= Task instructions =
Please give back word for word the lines of the material below between the line containing "obtain ⟨ε, hεpos, hεle, hεlim⟩" and the line containing "n := Nat.cast_nonneg n", inclusive.

= Excerpted data =
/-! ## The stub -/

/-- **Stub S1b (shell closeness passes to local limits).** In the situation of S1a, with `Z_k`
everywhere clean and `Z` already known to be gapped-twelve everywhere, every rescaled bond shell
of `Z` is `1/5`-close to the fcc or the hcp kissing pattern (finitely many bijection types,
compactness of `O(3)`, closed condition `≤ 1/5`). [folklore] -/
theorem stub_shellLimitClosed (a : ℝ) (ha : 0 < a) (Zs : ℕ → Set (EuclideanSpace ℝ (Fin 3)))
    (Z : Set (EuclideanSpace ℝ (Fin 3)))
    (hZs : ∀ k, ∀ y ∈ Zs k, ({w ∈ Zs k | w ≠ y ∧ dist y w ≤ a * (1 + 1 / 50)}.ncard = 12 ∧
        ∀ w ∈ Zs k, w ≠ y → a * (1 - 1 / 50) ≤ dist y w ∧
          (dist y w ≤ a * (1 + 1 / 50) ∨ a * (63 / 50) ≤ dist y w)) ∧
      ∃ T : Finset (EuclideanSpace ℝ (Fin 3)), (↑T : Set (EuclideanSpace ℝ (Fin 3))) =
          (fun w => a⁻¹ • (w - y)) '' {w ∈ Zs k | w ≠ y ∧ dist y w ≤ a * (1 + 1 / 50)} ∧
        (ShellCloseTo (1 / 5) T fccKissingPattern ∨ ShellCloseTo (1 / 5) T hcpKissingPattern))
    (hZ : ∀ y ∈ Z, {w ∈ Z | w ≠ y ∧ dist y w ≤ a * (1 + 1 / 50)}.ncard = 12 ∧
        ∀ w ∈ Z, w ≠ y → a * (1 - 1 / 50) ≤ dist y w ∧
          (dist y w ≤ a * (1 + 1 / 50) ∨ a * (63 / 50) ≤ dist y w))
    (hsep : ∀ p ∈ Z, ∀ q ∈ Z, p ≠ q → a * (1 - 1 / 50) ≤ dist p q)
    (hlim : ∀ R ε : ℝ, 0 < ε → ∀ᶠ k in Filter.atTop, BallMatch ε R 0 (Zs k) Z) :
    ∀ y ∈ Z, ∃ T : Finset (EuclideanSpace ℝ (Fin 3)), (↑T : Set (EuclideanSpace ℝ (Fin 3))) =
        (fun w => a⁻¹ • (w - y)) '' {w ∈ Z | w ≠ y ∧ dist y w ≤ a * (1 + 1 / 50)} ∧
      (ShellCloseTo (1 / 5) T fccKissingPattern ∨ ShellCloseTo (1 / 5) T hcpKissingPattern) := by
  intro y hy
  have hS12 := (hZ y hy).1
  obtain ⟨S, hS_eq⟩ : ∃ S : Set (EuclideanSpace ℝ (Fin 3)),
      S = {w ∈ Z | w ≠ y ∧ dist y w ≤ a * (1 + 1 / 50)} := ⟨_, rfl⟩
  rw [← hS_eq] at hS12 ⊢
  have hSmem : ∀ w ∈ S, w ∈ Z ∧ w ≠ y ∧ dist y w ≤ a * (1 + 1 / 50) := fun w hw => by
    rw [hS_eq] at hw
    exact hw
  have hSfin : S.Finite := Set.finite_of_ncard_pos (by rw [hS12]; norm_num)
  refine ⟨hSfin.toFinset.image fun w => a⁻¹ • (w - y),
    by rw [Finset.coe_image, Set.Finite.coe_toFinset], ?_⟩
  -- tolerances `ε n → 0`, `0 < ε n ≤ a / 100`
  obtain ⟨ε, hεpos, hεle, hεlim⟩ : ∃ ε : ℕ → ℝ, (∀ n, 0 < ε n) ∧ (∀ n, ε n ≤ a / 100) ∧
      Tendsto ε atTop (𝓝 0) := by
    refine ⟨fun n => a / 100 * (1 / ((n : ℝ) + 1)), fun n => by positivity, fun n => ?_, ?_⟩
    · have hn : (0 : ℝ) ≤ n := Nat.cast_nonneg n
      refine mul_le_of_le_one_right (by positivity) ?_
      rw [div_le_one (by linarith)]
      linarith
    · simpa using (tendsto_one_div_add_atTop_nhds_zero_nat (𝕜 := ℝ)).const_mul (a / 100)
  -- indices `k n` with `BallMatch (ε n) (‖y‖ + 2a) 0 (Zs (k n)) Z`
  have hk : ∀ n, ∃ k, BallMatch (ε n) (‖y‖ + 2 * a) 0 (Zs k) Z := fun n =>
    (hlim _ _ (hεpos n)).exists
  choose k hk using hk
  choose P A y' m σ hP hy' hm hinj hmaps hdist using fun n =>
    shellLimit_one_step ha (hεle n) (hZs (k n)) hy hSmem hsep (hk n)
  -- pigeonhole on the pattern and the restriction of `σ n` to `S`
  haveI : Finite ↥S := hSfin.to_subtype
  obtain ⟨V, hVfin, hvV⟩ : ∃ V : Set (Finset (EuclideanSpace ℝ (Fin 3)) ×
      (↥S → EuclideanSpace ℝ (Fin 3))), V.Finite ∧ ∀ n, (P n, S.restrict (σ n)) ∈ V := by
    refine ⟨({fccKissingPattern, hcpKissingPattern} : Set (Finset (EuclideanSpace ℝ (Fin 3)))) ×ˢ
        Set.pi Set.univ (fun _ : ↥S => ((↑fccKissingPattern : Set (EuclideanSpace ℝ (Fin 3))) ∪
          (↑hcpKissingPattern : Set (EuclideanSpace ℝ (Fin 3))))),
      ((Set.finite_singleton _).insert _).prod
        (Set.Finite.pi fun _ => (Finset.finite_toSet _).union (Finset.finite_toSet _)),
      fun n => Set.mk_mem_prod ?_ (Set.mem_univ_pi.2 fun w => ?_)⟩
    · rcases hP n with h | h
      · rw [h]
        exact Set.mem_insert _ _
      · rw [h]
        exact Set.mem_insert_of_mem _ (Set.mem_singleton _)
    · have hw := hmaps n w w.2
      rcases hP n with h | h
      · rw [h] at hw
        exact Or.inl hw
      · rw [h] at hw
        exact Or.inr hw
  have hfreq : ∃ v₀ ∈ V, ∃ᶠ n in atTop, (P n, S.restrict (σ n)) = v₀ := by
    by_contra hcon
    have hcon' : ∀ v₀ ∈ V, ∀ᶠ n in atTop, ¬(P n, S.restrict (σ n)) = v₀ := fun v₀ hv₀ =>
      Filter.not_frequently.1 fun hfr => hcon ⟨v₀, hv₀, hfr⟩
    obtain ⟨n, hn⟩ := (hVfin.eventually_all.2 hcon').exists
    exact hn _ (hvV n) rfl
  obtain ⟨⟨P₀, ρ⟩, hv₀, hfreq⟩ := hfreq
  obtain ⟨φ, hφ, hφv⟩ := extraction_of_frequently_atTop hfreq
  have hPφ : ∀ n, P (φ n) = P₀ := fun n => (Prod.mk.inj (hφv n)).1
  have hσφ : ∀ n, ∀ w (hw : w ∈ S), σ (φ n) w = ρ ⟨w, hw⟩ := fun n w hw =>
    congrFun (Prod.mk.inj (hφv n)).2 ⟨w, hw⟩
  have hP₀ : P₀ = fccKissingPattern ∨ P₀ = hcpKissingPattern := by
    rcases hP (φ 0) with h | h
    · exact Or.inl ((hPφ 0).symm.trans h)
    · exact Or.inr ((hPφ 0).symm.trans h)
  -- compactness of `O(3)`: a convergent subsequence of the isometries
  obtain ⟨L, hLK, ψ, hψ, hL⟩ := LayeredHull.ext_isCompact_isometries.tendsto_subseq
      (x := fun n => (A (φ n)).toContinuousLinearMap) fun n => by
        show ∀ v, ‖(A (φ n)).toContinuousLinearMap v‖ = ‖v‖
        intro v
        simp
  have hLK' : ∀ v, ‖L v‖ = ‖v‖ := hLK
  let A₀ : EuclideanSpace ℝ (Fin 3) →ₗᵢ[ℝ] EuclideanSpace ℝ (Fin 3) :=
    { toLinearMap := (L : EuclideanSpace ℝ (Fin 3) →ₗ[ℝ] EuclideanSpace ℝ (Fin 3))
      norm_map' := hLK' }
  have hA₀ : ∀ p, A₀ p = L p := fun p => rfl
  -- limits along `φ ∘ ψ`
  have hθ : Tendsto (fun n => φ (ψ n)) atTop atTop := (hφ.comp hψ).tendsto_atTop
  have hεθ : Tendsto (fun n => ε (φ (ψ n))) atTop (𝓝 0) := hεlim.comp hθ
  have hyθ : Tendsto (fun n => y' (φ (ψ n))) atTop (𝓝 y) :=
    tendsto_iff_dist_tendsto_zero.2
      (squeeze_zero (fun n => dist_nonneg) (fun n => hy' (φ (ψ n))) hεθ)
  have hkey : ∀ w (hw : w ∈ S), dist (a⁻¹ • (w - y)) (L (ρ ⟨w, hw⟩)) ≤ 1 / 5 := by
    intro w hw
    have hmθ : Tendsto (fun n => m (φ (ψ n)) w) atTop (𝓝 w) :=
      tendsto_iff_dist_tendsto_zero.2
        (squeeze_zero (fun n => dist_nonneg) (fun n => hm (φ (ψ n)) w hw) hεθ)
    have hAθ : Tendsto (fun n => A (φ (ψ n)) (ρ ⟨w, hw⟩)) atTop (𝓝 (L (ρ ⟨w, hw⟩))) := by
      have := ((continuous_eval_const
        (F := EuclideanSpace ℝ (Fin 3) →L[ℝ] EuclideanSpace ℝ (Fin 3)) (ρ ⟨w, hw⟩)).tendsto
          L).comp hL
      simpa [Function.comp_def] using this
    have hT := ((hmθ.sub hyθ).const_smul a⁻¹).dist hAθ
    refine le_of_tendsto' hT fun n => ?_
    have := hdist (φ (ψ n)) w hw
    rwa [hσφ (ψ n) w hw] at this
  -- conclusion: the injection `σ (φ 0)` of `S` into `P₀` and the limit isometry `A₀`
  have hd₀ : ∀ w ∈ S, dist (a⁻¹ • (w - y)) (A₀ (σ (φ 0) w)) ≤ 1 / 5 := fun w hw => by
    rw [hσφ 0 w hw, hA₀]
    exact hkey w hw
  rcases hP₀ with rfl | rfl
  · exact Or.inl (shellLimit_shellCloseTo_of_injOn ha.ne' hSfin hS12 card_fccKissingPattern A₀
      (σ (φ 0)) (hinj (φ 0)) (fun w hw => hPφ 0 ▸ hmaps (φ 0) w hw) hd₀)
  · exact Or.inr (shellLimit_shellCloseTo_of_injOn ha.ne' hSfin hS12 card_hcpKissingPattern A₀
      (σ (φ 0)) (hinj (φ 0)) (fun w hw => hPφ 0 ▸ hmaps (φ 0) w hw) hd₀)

...

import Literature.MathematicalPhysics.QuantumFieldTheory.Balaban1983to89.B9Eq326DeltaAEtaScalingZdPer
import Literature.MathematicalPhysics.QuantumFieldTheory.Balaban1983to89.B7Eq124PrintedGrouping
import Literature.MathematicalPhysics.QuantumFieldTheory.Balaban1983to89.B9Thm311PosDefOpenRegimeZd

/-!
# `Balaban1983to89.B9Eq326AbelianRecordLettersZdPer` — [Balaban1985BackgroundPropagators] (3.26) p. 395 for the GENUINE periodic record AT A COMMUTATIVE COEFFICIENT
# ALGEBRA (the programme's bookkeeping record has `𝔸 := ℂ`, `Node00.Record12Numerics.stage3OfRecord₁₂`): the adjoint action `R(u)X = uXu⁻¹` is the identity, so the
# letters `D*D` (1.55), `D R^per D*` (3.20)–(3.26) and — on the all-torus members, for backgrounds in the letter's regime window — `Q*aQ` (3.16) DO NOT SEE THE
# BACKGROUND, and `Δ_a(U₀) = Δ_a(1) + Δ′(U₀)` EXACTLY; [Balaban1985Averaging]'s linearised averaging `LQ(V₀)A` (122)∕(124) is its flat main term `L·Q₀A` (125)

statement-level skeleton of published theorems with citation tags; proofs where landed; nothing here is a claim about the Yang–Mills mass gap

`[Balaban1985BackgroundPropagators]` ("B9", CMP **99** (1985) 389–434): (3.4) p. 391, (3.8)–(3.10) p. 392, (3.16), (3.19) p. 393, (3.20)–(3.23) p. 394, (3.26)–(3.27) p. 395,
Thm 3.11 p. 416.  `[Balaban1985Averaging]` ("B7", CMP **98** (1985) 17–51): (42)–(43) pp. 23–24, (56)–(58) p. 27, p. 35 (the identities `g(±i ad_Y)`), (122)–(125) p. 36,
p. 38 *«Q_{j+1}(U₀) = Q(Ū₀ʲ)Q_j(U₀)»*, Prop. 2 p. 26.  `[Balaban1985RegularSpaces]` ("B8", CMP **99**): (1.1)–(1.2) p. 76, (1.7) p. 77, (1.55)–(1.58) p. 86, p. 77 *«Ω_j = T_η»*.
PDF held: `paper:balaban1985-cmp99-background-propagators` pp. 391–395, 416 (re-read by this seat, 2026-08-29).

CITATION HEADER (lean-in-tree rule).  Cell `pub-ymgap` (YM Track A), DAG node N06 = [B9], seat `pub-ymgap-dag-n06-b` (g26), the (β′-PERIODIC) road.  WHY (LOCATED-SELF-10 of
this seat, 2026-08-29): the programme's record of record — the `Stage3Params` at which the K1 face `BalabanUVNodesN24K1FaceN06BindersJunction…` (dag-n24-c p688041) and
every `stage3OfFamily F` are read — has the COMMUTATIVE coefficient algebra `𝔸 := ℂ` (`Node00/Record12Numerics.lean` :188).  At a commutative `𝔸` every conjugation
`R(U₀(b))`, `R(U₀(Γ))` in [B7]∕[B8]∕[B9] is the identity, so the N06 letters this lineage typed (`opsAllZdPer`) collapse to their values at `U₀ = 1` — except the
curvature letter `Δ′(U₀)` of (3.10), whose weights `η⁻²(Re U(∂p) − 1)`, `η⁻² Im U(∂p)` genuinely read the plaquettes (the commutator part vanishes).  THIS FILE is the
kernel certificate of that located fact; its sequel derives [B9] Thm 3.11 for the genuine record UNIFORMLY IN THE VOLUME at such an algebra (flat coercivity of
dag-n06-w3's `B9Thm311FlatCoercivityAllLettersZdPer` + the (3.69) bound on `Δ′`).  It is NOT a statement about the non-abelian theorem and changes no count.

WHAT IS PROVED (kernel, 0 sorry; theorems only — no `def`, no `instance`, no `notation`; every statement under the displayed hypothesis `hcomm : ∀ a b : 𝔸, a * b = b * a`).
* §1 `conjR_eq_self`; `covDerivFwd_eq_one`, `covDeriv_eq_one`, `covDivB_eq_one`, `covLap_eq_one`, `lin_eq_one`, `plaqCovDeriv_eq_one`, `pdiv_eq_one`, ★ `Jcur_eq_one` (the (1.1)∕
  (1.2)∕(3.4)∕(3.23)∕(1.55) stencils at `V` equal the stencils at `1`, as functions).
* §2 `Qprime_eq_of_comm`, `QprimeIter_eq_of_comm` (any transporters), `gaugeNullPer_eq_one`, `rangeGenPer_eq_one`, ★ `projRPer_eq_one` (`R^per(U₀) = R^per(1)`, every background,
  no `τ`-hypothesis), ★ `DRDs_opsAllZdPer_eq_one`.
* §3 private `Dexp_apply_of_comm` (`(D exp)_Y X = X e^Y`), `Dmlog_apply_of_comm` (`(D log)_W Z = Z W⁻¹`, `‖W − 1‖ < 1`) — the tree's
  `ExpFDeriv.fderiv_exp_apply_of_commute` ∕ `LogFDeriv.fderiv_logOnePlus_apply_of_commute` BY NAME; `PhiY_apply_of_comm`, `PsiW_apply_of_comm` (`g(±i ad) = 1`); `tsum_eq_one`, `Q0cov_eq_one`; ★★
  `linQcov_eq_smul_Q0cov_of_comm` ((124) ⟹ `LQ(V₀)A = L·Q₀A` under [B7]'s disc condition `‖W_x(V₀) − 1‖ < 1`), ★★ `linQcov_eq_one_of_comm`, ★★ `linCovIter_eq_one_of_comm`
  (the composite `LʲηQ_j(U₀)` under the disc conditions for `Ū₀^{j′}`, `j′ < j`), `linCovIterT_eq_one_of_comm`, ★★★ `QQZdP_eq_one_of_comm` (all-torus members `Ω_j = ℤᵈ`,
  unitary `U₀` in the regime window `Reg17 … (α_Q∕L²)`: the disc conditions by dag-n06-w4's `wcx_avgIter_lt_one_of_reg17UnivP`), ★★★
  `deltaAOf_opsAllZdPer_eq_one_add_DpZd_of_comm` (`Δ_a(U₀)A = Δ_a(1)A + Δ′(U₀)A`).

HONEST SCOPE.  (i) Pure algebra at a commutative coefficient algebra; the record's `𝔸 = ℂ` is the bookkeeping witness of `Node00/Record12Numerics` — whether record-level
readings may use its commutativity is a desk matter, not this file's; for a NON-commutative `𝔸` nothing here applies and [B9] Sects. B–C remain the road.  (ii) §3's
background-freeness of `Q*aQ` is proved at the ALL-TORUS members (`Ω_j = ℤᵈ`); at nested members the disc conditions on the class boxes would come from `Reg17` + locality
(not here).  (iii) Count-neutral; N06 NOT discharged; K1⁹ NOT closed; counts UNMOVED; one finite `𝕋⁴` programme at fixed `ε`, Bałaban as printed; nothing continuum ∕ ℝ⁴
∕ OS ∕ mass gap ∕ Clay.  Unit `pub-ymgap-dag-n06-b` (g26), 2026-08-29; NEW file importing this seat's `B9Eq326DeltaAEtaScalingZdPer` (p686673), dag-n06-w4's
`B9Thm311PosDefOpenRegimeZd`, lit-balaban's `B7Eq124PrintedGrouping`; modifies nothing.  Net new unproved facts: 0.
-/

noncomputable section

= Answer section =
  obtain ⟨ε, hεpos, hεle, hεlim⟩ : ∃ ε : ℕ → ℝ, (∀ n, 0 < ε n) ∧ (∀ n, ε n ≤ a / 100) ∧
      Tendsto ε atTop (𝓝 0) := by
    refine ⟨fun n => a / 100 * (1 / ((n : ℝ) + 1)), fun n => by positivity, fun n => ?_, ?_⟩
    · have hn : (0 : ℝ) ≤ n := Nat.cast_nonneg n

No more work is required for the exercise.